As I've already said, the thrust of the book's argument, something about subjectivity, objectivity, and objectification, is incoherent. I'm not a bad reader of texts. It simply is incoherent. Buried under a bunch of disjointed examples and Marxist technobabble are some fairly basic insights -- that knowledge is socially produced, and that under capitalism, capitalist logics, which are sometimes instantiated through mathematics and the epistemological assumptions of mathematics, affect that social production. (Joque repeatedly invokes the need for a "revolutionary mathematics" which has a rather anemic aim -- just to "show how this stuff works"). It amounts to the reformist call issued in other books on this topic -- let's just do "objectification," whatever that actually means in the text, better. In a more Marxist way. Again, the thought I'm left with is: please be serious.

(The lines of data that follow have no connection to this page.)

import Summits.QuantumFields.YangMills.Theorems.DirichletWindowXiDiverges
import Summits.QuantumFields.YangMills.Theorems.DirichletWindowAxialLogConvexity
import HarnessLib

/-!
# `ExponentialWindow → XiExpLowerBound`: the assembly of route `XiCompleteMonotonicity`, hypothesis-explicit
# (record; supports `XiDiverges`, item 8941)

Seat ym-idea-4 g7 (technique card «spectral / trace methods»), LINE-29 of the `S28ᵀ` lane. The
route `XiCompleteMonotonicity` (status draft: its route file does not build, see
`XiCompleteMonotonicityRecords`) has the open assembly item stmt-QuantumFields-8945,
`Assembly := AxialLogConvexity → ExponentialWindow → XiExpLowerBound`. This file proves that
implication with the two recorded items named by their records
(`Theses.XiCompleteMonotonicity.AxialLogConvexity`, `.XiExpLowerBound`, ledger signatures
verbatim) and the unrecorded crux `ExponentialWindow` (item 8936) spelled out verbatim as the
hypothesis — and, since `AxialLogConvexity` is a theorem (`AxialLogConvexity_proof`), the
reduction of the route's target to its single open crux:

  `ExponentialWindow → XiExpLowerBound`   (`xiExpLowerBound_of_exponentialWindow`).

MECHANISM (transfer-matrix spectral positivity = monotonicity of effective masses). For a limit
state at `β ≥ β₁` put `a(k) = f_{β,μ}(k e₀)`: non-negative, non-increasing, `≤ N²`, log-convex from
`1` on (`AxialLogConvexity.plaquetteCorrFn_axial`). Take the scale `t = ⌊e^{cβ}⌋ = M + 2`; the
window gives `a(t) ≥ A/(β² t⁸) > 0`. With `ε = max(0, log((N²+1) β² t⁸/A)/(t-1))` one has
`e^{-ε (t-1)} a(1) ≤ a(t)`, so the tree's chord lemma `xiDiverges_chord` (the effective masses
`log a(k) − log a(k+1)` are non-increasing, hence the last one inside `[1,t]` and every later one
is at most the chord slope `ε`) yields `a(t) e^{-ε k} ≤ a(k)` for all `k`; and
`ε ≤ (N² + |log A| + 2 + 8c) β / (e^{cβ}/2) = K β e^{-cβ}` for `β ≥ 1`, `e^{cβ} ≥ n₀ + 4`.

HONEST FRAMING. `ExponentialWindow` (a lower bound `A/(β² n⁸)` on the axial plaquette correlation
out to distances `n ≤ e^{cβ}`, uniformly over limit states — weak-coupling input of asymptotic-
freedom strength) is NOT proved here and is the whole difficulty; no summit conjunct is touched;
the Yang–Mills mass gap is NOT proved. References: S. Chatterjee, *Yang–Mills for probabilists*
(2019) Problem 5.1 shape [ChatterjeeYMProb2019]; E. Seiler, LNP 159 (1982) Ch. 2 (transfer matrix,
monotone effective masses); the chord lemma is `Theorems.xiDiverges_chord` (folklore).
-/

noncomputable section

namespace Summit.QuantumFields.YangMills.Theorems.S28XiExpLowerBound

open Real Filter
open Literature.MathematicalPhysics.QuantumFieldTheory Literature.MathematicalPhysics.QuantumLattice

/-- Real-variable bookkeeping of the scale: if `n₀ + 4 ≤ E` (`E = e^{cβ}`), the floor `t = ⌊E⌋`
is `M + 2` with `n₀ ≤ M + 2`, `M + 2 ≤ E` and `E/2 ≤ M + 1`. [folklore] -/
theorem exists_scale {E : ℝ} {n₀ : ℕ} (hE : (n₀ : ℝ) + 4 ≤ E) :
    ∃ M : ℕ, n₀ ≤ M + 2 ∧ ((M : ℝ) + 2) ≤ E ∧ E / 2 ≤ (M : ℝ) + 1 := by
  have hE0 : 0 ≤ E := by
    have : (0 : ℝ) ≤ n₀ := Nat.cast_nonneg _
    linarith
  have h1 : ((⌊E⌋₊ : ℕ) : ℝ) ≤ E := Nat.floor_le hE0
  have h2 : E < ((⌊E⌋₊ : ℕ) : ℝ) + 1 := Nat.lt_floor_add_one E
  have h3 : n₀ + 3 < ⌊E⌋₊ := by
    have : ((n₀ + 3 : ℕ) : ℝ) < ((⌊E⌋₊ : ℕ) : ℝ) := by push_cast; linarith
    exact_mod_cast this
  refine ⟨⌊E⌋₊ - 2, by omega, ?_, ?_⟩
  · have : (((⌊E⌋₊ - 2 : ℕ) : ℝ)) = ((⌊E⌋₊ : ℕ) : ℝ) - 2 := by
      rw [Nat.cast_sub (by omega)]; push_cast; ring
    rw [this]; linarith
  · have : (((⌊E⌋₊ - 2 : ℕ) : ℝ)) = ((⌊E⌋₊ : ℕ) : ℝ) - 2 := by
      rw [Nat.cast_sub (by omega)]; push_cast; ring
    rw [this]; linarith

/-- The chord slope is small: with `U, w > 0`, `log U − log w ≤ K₁ β`, `0 ≤ K₁ β` and
`E/2 ≤ M + 1`, `E > 0`: `max 0 ((log U − log w)/(M+1)) ≤ 2 K₁ β / E`. [folklore] -/
theorem slope_le {U w K₁ β E : ℝ} {M : ℕ} (hnum : Real.log U - Real.log w ≤ K₁ * β)
    (hK : 0 ≤ K₁ * β) (hE : 0 < E) (hden : E / 2 ≤ (M : ℝ) + 1) :
    max 0 ((Real.log U - Real.log w) / ((M : ℝ) + 1)) ≤ 2 * K₁ * β / E := by
  have hM : (0 : ℝ) < (M : ℝ) + 1 := by positivity
  have h0 : 0 ≤ 2 * K₁ * β / E := div_nonneg (by linarith) hE.le
  refine max_le h0 ?_
  rcases le_or_gt 0 (Real.log U - Real.log w) with hn | hn
  · calc (Real.log U - Real.log w) / ((M : ℝ) + 1) ≤ K₁ * β / (E / 2) :=
          div_le_div₀ hK hnum (by positivity) hden
      _ = 2 * K₁ * β / E := by field_simp
  · exact (div_neg_of_neg_of_pos hn hM).le.trans h0

/-- The one-scale window from an upper bound at distance `1` and a lower bound at the scale:
with `0 < w ≤ a_t`, `a_1 ≤ U`, `0 < U` and `ε = max 0 ((log U − log w)/(M+1))`,
`e^{-ε (M+1)} a_1 ≤ a_t`. [folklore] -/
theorem window_of_bounds {a₁ aₜ U w : ℝ} {M : ℕ} (hU : 0 < U) (hw : 0 < w) (ha₁ : a₁ ≤ U)
    (hat : w ≤ aₜ) :
    Real.exp (-(max 0 ((Real.log U - Real.log w) / ((M : ℝ) + 1)) * ((M : ℝ) + 1))) * a₁ ≤ aₜ := by
  have hM : (0 : ℝ) < (M : ℝ) + 1 := by positivity
  rcases le_or_gt w U with hwU | hUw
  · have hε : max 0 ((Real.log U - Real.log w) / ((M : ℝ) + 1)) =
        (Real.log U - Real.log w) / ((M : ℝ) + 1) :=
      max_eq_right (div_nonneg (sub_nonneg.2 (Real.log_le_log hw hwU)) hM.le)
    rw [hε, show -((Real.log U - Real.log w) / ((M : ℝ) + 1) * ((M : ℝ) + 1)) =
      Real.log w - Real.log U by field_simp; ring, Real.exp_sub, Real.exp_log hw, Real.exp_log hU]
    calc w / U * a₁ ≤ w / U * U := by gcongr
      _ = w := by field_simp
      _ ≤ aₜ := hat
  · have hε : max 0 ((Real.log U - Real.log w) / ((M : ℝ) + 1)) = 0 :=
      max_eq_left (div_nonpos_of_nonpos_of_nonneg
        (sub_nonpos.2 (Real.log_le_log hU hUw.le)) hM.le)
    rw [hε, zero_mul, neg_zero, Real.exp_zero, one_mul]
    linarith

/-- **`ExponentialWindow → XiExpLowerBound`** (the route target of `XiCompleteMonotonicity`
reduced to its one open crux; `ExponentialWindow` = item stmt-QuantumFields-8936 verbatim,
`XiExpLowerBound` = the record of item 8935). [cite: ChatterjeeYMProb2019, Problem 5.1] -/
theorem xiExpLowerBound_of_exponentialWindow
    (hW : ∀ (G : Type) [Group G] [TopologicalSpace G] [IsTopologicalGroup G] [CompactSpace G]
      [MeasurableSpace G] [BorelSpace G], IsCompactSimpleLieGroup G → ∀ r : LatticeRep G,
      ∃ β₀ c A : ℝ, ∃ n₀ : ℕ, 0 < c ∧ 0 < A ∧ ∀ β : ℝ, β₀ ≤ β →
        ∀ μ ∈ infiniteVolumeLimitPoints (d := 4) r.ρ β, ∀ n : ℕ, n₀ ≤ n →
          (n : ℝ) ≤ Real.exp (c * β) →
            A / (β ^ 2 * (n : ℝ) ^ 8) ≤ plaquetteCorrFn r.ρ μ ((n : ℤ) • Pi.single (0 : Fin 4) (1 : ℤ))) :
    Theses.XiCompleteMonotonicity.XiExpLowerBound := by
  intro G _ _ _ _ _ _ hG r
  obtain ⟨β₀, c, A, n₀, hc, hA, hwin⟩ := hW G hG r
  -- constants
  refine ⟨max (max β₀ 1) (Real.log ((n₀ : ℝ) + 4) / c), c,
    2 * (((r.N : ℝ)) ^ 2 + |Real.log A| + 2 + 8 * c), hc, fun β hβ μ hμ => ?_⟩
  have hβ0 : β₀ ≤ β := (le_max_left _ _).trans ((le_max_left _ _).trans hβ)
  have hβ1 : 1 ≤ β := (le_max_right _ _).trans ((le_max_left _ _).trans hβ)
  have hβpos : 0 < β := by linarith
  have hE : (n₀ : ℝ) + 4 ≤ Real.exp (c * β) := by
    have h1 : Real.log ((n₀ : ℝ) + 4) / c ≤ β := (le_max_right _ _).trans hβ
    have h2 : Real.log ((n₀ : ℝ) + 4) ≤ c * β := by
      rw [div_le_iff₀ hc] at h1; linarith
    exact (Real.log_le_iff_le_exp (by positivity)).1 h2
  obtain ⟨M, hn₀M, hME, hEM⟩ := exists_scale hE
  have hEpos : 0 < Real.exp (c * β) := Real.exp_pos _
  -- the axial sequence and its shape
  have hRP := fun n => AxialLogConvexity.plaquetteCorrFn_axial r.ρ r.continuous hβpos.le hμ n
  -- the window at the scale `M + 2`
  have hw : 0 < A / (β ^ 2 * (((M + 2 : ℕ) : ℝ)) ^ 8) := by positivity
  have hwin' := hwin β hβ0 μ hμ (M + 2) hn₀M (by push_cast; exact hME)
  have hpos : 0 < plaquetteCorrFn r.ρ μ (((M + 2 : ℕ) : ℤ) • Pi.single (0 : Fin 4) (1 : ℤ)) :=
    hw.trans_le hwin'
  -- the chord slope
  have hU : (0 : ℝ) < (r.N : ℝ) ^ 2 + 1 := by positivity
  have hnum : Real.log (((r.N : ℝ)) ^ 2 + 1) - Real.log (A / (β ^ 2 * (((M + 2 : ℕ) : ℝ)) ^ 8)) ≤
      (((r.N : ℝ)) ^ 2 + |Real.log A| + 2 + 8 * c) * β := by
    have hM2 : (0 : ℝ) < (M : ℝ) + 2 := by positivity
    rw [Real.log_div hA.ne' (by positivity), Real.log_mul (by positivity) (by positivity),
      Real.log_pow, Real.log_pow]
    push_cast
    have h1 : Real.log (((r.N : ℝ)) ^ 2 + 1) ≤ ((r.N : ℝ)) ^ 2 := by
      have := Real.log_le_sub_one_of_pos hU; linarith
    have h2 : Real.log β ≤ β := (Real.log_le_sub_one_of_pos hβpos).trans (by linarith)
    have h3 : Real.log ((M : ℝ) + 2) ≤ c * β := by
      rw [← Real.log_exp (c * β)]
      exact Real.log_le_log hM2 hME
    have h4 : -Real.log A ≤ |Real.log A| := neg_le_abs _
    have h5 : ((r.N : ℝ)) ^ 2 ≤ ((r.N : ℝ)) ^ 2 * β := le_mul_of_one_le_right (by positivity) hβ1
    have h6 : |Real.log A| ≤ |Real.log A| * β := le_mul_of_one_le_right (abs_nonneg _) hβ1
    linarith [h1, h2, h3, h4, h5, h6]
  have hK : 0 ≤ (((r.N : ℝ)) ^ 2 + |Real.log A| + 2 + 8 * c) * β := by positivity
  have hslope := slope_le hnum hK hEpos hEM
  -- the window in chord form
  have hwinM := window_of_bounds (M := M) hU hw
    (((hRP 1).2.2.1).trans (le_add_of_nonneg_right zero_le_one)) hwin'
  -- the chord lemma
  have key := xiDiverges_chord
    (ε := max 0 ((Real.log (((r.N : ℝ)) ^ 2 + 1) -
      Real.log (A / (β ^ 2 * (((M + 2 : ℕ) : ℝ)) ^ 8))) / ((M : ℝ) + 1))) (M := M)
    (a := fun k : ℕ => plaquetteCorrFn r.ρ μ ((k : ℤ) • Pi.single (0 : Fin 4) (1 : ℤ)))
    (le_max_left _ _)
  have key₁ := key (fun n => (hRP n).1) (fun n => (hRP n).2.1) (fun n => (hRP n).2.2.2)
  have key₂ := key₁ hpos hwinM
  refine ⟨_, _, hpos, le_max_left _ _, hslope.trans_eq ?_, key₂⟩
  rw [Real.exp_neg, div_eq_mul_inv]

/-- **The assembly item of route `XiCompleteMonotonicity`** (stmt-QuantumFields-8945,
`Assembly := AxialLogConvexity → ExponentialWindow → XiExpLowerBound`), hypothesis-explicit, with
the recorded items named by their records; the first hypothesis is not even needed (it is the
theorem `AxialLogConvexity_proof`). [cite: ChatterjeeYMProb2019, Problem 5.1] -/
theorem assembly_xiCompleteMonotonicity
    (_hRP : Theses.XiCompleteMonotonicity.AxialLogConvexity)
    (hW : ∀ (G : Type) [Group G] [TopologicalSpace G] [IsTopologicalGroup G] [CompactSpace G]
      [MeasurableSpace G] [BorelSpace G], IsCompactSimpleLieGroup G → ∀ r : LatticeRep G,
      ∃ β₀ c A : ℝ, ∃ n₀ : ℕ, 0 < c ∧ 0 < A ∧ ∀ β : ℝ, β₀ ≤ β →
        ∀ μ ∈ infiniteVolumeLimitPoints (d := 4) r.ρ β, ∀ n : ℕ, n₀ ≤ n →
          (n : ℝ) ≤ Real.exp (c * β) →
            A / (β ^ 2 * (n : ℝ) ^ 8) ≤ plaquetteCorrFn r.ρ μ ((n : ℤ) • Pi.single (0 : Fin 4) (1 : ℤ))) :
    Theses.XiCompleteMonotonicity.XiExpLowerBound :=
  xiExpLowerBound_of_exponentialWindow hW

/-- The two routes' records of `AxialLogConvexity` agree, and it holds. [folklore] -/
theorem axialLogConvexity_xiCompleteMonotonicity :
    Theses.XiCompleteMonotonicity.AxialLogConvexity := AxialLogConvexity_proof

/-- **Corollary: `ExponentialWindow → XiDiverges`** (through `XiExpLowerBound` and the tree's
`xiDiverges_of_xiExpLowerBound`): the exponential window alone forces the axial correlation
length to diverge as `β → ∞`. [cite: ChatterjeeYMProb2019, Problem 5.1] -/
theorem xiDiverges_of_exponentialWindow
    (hW : ∀ (G : Type) [Group G] [TopologicalSpace G] [IsTopologicalGroup G] [CompactSpace G]
      [MeasurableSpace G] [BorelSpace G], IsCompactSimpleLieGroup G → ∀ r : LatticeRep G,
      ∃ β₀ c A : ℝ, ∃ n₀ : ℕ, 0 < c ∧ 0 < A ∧ ∀ β : ℝ, β₀ ≤ β →
        ∀ μ ∈ infiniteVolumeLimitPoints (d := 4) r.ρ β, ∀ n : ℕ, n₀ ≤ n →
          (n : ℝ) ≤ Real.exp (c * β) →
            A / (β ^ 2 * (n : ℝ) ^ 8) ≤ plaquetteCorrFn r.ρ μ ((n : ℤ) • Pi.single (0 : Fin 4) (1 : ℤ))) :
    Theses.XiCompleteMonotonicity.XiDiverges :=
  xiDiverges_of_xiExpLowerBound (xiExpLowerBound_of_exponentialWindow hW)

end Summit.QuantumFields.YangMills.Theorems.S28XiExpLowerBound

end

How political economy shapes knowledge production is actually right here, instantiated in this book and in the general nature of books that presses like Verso churn out. A collage of references, with no deep tissue of argument to connect them in a coherent way. Which is serviceably fine, because people expect that "Marxist" books will be unintelligible (charitably) or sloppy (uncharitably); nobody close reads anymore, nobody cares, and this "knowledge" has no use except as a niche product for "knowledge workers," increasingly proletarianized as digital peons of the algorithmic economy whose attention spans are wrecked by social media platforms and relentless social and economic pressures. It is enough, for these books, that they reach some appropriately serious length (most clock in right around 200 pages), that they cobble together some interesting references, and that the language used to describe the thesis is sufficiently indecipherable and equivocal to prevent anyone from really taking it seriously -- positively or negatively. To invoke Crass, "what question is left, and is anyone asking?" Readers may detect a note of bitterness here. There is a note of bitterness here. I would like to write a real review of this book... on my own time, my own dime, for my own free newsletter and small number of friends and friendly readers, because the kind of intellectual work I want to do is not the kind that has a place in our political economy. I don't know how to do the sophisticated fakery it takes to write a 200-page Verso book, not that I would if I did -- it's simply financially untenable to think or write anything original in 2024. Why would Bayesian inference do this to me? Of course, it wouldn't. Bayesian inference didn't do this to me. The political economic fabric, of which statistics in general is a part, did.